= Beginning of Section =

/-- **`δ(τ) ≥ 1 ⟺ τ is bad`**: the exceptional multiplicity of the strict transform along the centre of the star is positive iff the face is `Bad` (nonempty table). -/
theorem bad_iff_sum_hminN_lt {V : Finset (Fin n → ℕ)} (hV : V.Nonempty) (B : Fin n → Fin n → ℕ) (J : Finset (Fin n)) :
    Bad V (J.image fun j => rayOf (B j)) ↔ ∑ j ∈ J, hminN V (B j) < hminN V (fun l => ∑ j ∈ J, B j l) := by
  classical
  constructor
  · intro hBad
    obtain ⟨m, hm, hmin⟩ := exists_pairN_eq_hminN hV (fun l => ∑ j ∈ J, B j l)
    rw [← hmin, pairN_sum]
    have hex : ∃ j ∈ J, hminN V (B j) < pairN (B j) m := by
      by_contra hcon
      simp only [not_exists, not_and, not_lt] at hcon
      apply hBad
      refine ⟨m, hm, ?_⟩
      intro ρ hρ m' hm'
      obtain ⟨j, hj, rfl⟩ := Finset.mem_image.1 hρ
      rw [pair_rayOf, pair_rayOf, Nat.cast_le]
      exact (hcon j hj).trans (hminN_le (B j) hm')
    obtain ⟨j, hj, hlt⟩ := hex
    exact Finset.sum_lt_sum (fun i _ => hminN_le (B i) hm) ⟨j, hj, hlt⟩
  · intro hlt hgood
    obtain ⟨m, hm, hmin⟩ := hgood
    have heq : ∀ j ∈ J, pairN (B j) m = hminN V (B j) := by
      intro j hj
      refine le_antisymm ?_ (hminN_le (B j) hm)
      obtain ⟨m', hm', h'⟩ := exists_pairN_eq_hminN hV (B j)
      rw [← h']
      have := hmin (rayOf (B j)) (Finset.mem_image_of_mem _ hj) m' hm'
      rwa [pair_rayOf, pair_rayOf, Nat.cast_le] at this
    have hle : hminN V (fun l => ∑ j ∈ J, B j l) ≤ ∑ j ∈ J, hminN V (B j) := by
      rw [← Finset.sum_congr rfl heq, ← pairN_sum]
      exact hminN_le _ hm
    omega

open Literature.AlgebraicGeometry.Resolution in
/-- The blow-up substitution on a monomial: `y^e ↦ y_{i₀}^{Σ_{j ∈ J ∖ i₀} e_j} · y^e`. -/
theorem coordBlowupSubst_monomial (J : Finset (Fin n)) (i₀ : Fin n) (e : Fin n → ℕ) (c : k) :
    coordBlowupSubst k (↑J : Set (Fin n)) i₀ (monomial (toFs e) c) = X i₀ ^ (∑ j ∈ J.erase i₀, e j) * monomial (toFs e) c := by
  classical
  have hmon : (monomial (toFs e) c : MvPolynomial (Fin n) k) = C c * ∏ i, X i ^ e i := by
    rw [monomial_eq, Finsupp.prod_fintype _ _ (fun _ => pow_zero _)]; simp only [toFs_apply]
  have hX : ∀ i, coordBlowupSubst k (↑J : Set (Fin n)) i₀ (X i ^ e i) = (if i ∈ J ∧ i ≠ i₀ then X i₀ ^ e i else 1) * X i ^ e i := by
    intro i
    by_cases h : i ∈ J ∧ i ≠ i₀
    · rw [map_pow, coordBlowupSubst_X, if_pos ⟨Finset.mem_coe.2 h.1, h.2⟩, if_pos h, mul_pow]
    · rw [map_pow, coordBlowupSubst_X, if_neg (fun h' => h ⟨Finset.mem_coe.1 h'.1, h'.2⟩), if_neg h, one_mul]
  have hfilt : Finset.univ.filter (fun i => i ∈ J ∧ i ≠ i₀) = J.erase i₀ := by
    ext i; simp only [Finset.mem_filter, Finset.mem_univ, true_and, Finset.mem_erase]; exact and_comm
  rw [hmon, map_mul, coordBlowupSubst_C, map_prod, Finset.prod_congr rfl (fun i _ => hX i), Finset.prod_mul_distrib, ← Finset.prod_filter,
    Finset.prod_pow_eq_pow_sum, hfilt]
  ring

/-- `y_{i₀}^a · (c y^e) = c y^{e + a δ_{i₀}}`. -/
theorem X_pow_mul_monomial (i₀ : Fin n) (a : ℕ) (e : Fin n → ℕ) (c : k) :
    (X i₀ ^ a * monomial (toFs e) c : MvPolynomial (Fin n) k) = monomial (toFs (Function.update e i₀ (e i₀ + a))) c := by
  have hexp : Finsupp.single i₀ a + toFs e = toFs (Function.update e i₀ (e i₀ + a)) := by
    ext i
    rw [Finsupp.add_apply, toFs_apply, toFs_apply, Finsupp.single_apply]
    by_cases h : i₀ = i
    · subst h; rw [if_pos rfl, Function.update_self, add_comm]
    · rw [if_neg h, Function.update_of_ne (Ne.symm h), zero_add]
  rw [X_pow_eq_monomial, monomial_mul, one_mul, hexp]

open Literature.AlgebraicGeometry.Resolution in
/-- **Total transforms match**: the blow-up substitution carries `g(y^B)` to `g(y^{B'})`, `B' = starChart B J i₀`. -/
theorem coordBlowupSubst_chartPull (B : Fin n → Fin n → ℕ) (g : MvPolynomial (Fin n) k) (J : Finset (Fin n)) {i₀ : Fin n} (hi₀ : i₀ ∈ J) :
    coordBlowupSubst k (↑J : Set (Fin n)) i₀ (chartPull B g) = chartPull (starChart B J i₀) g := by
  unfold chartPull
  rw [map_sum]
  refine Finset.sum_congr rfl fun d _ => ?_
  rw [coordBlowupSubst_monomial, X_pow_mul_monomial]
  refine congrArg (fun v => monomial (toFs v) _) (funext fun i => ?_)
  by_cases h : i = i₀
  · subst h
    rw [Function.update_self, chartExp, chartExp, starChart_self, pairN_sum, ← Finset.add_sum_erase J _ hi₀]
    rfl
  · rw [Function.update_of_ne h, chartExp, chartExp, starChart_of_ne B J h]

open Literature.AlgebraicGeometry.Resolution in
/-- **Strict transforms match up to the exceptional factor `y_{i₀}^{δ(τ)}`**, `δ(τ) = h(Σ_J B j) − Σ_J h(B j)` (the multiplicity of the strict transform along the
centre `V(y_J)`): blowing up the centre and passing to the chart `y_{i₀}` turns the strict transform in chart `B` into `y_{i₀}^{δ} ·` (the strict transform in chart
`starChart B J i₀`). -/
theorem coordBlowupSubst_toricStrict (B : Fin n → Fin n → ℕ) (g : MvPolynomial (Fin n) k) (J : Finset (Fin n)) {i₀ : Fin n} (hi₀ : i₀ ∈ J) :
    coordBlowupSubst k (↑J : Set (Fin n)) i₀ (toricStrict B g) =
      X i₀ ^ (hminN (table g) (fun l => ∑ j ∈ J, B j l) - ∑ j ∈ J, hminN (table g) (B j)) * toricStrict (starChart B J i₀) g := by
  unfold toricStrict
  rw [map_sum, Finset.mul_sum]
  refine Finset.sum_congr rfl fun d hd => ?_
  rw [coordBlowupSubst_monomial, X_pow_mul_monomial, X_pow_mul_monomial]
  refine congrArg (fun v => monomial (toFs v) _) (funext fun i => ?_)
  by_cases h : i = i₀
  · subst h
    rw [Function.update_self, Function.update_self]
    have hmV := coe_mem_table hd
    have hsup := sum_hminN_le (table g) B J
    have hA := hminN_le (V := table g) (fun l => ∑ j ∈ J, B j l) hmV
    have hterm : ∀ j ∈ J, hminN (table g) (B j) ≤ pairN (B j) ⇑d := fun j _ => hminN_le (B j) hmV
    have hsplit : strictExp B (table g) (⇑d) i + ∑ j ∈ J.erase i, strictExp B (table g) (⇑d) j = ∑ j ∈ J, strictExp B (table g) (⇑d) j :=
      Finset.add_sum_erase J _ hi₀
    have hdist : ∑ j ∈ J, strictExp B (table g) (⇑d) j = ∑ j ∈ J, pairN (B j) ⇑d - ∑ j ∈ J, hminN (table g) (B j) := by
      simp only [strictExp]
      exact Finset.sum_tsub_distrib J hterm
    rw [hsplit, hdist, strictExp, starChart_self, pairN_sum]
    rw [pairN_sum] at hA
    have hterm' : ∑ j ∈ J, hminN (table g) (B j) ≤ ∑ j ∈ J, pairN (B j) ⇑d := Finset.sum_le_sum hterm
    omega
  · rw [Function.update_of_ne h, Function.update_of_ne h, strictExp, strictExp, starChart_of_ne B J h]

= End of Section =

Which lines run from the one holding "intro ρ hρ m' hm'" through the one holding "intro hlt hgood" in the records above? Repeat them exactly, both included, and nothing more.

## Response for this exercise
      intro ρ hρ m' hm'
      obtain ⟨j, hj, rfl⟩ := Finset.mem_image.1 hρ
      rw [pair_rayOf, pair_rayOf, Nat.cast_le]
      exact (hcon j hj).trans (hminN_le (B j) hm')
    obtain ⟨j, hj, hlt⟩ := hex
    exact Finset.sum_lt_sum (fun i _ => hminN_le (B i) hm) ⟨j, hj, hlt⟩
  · intro hlt hgood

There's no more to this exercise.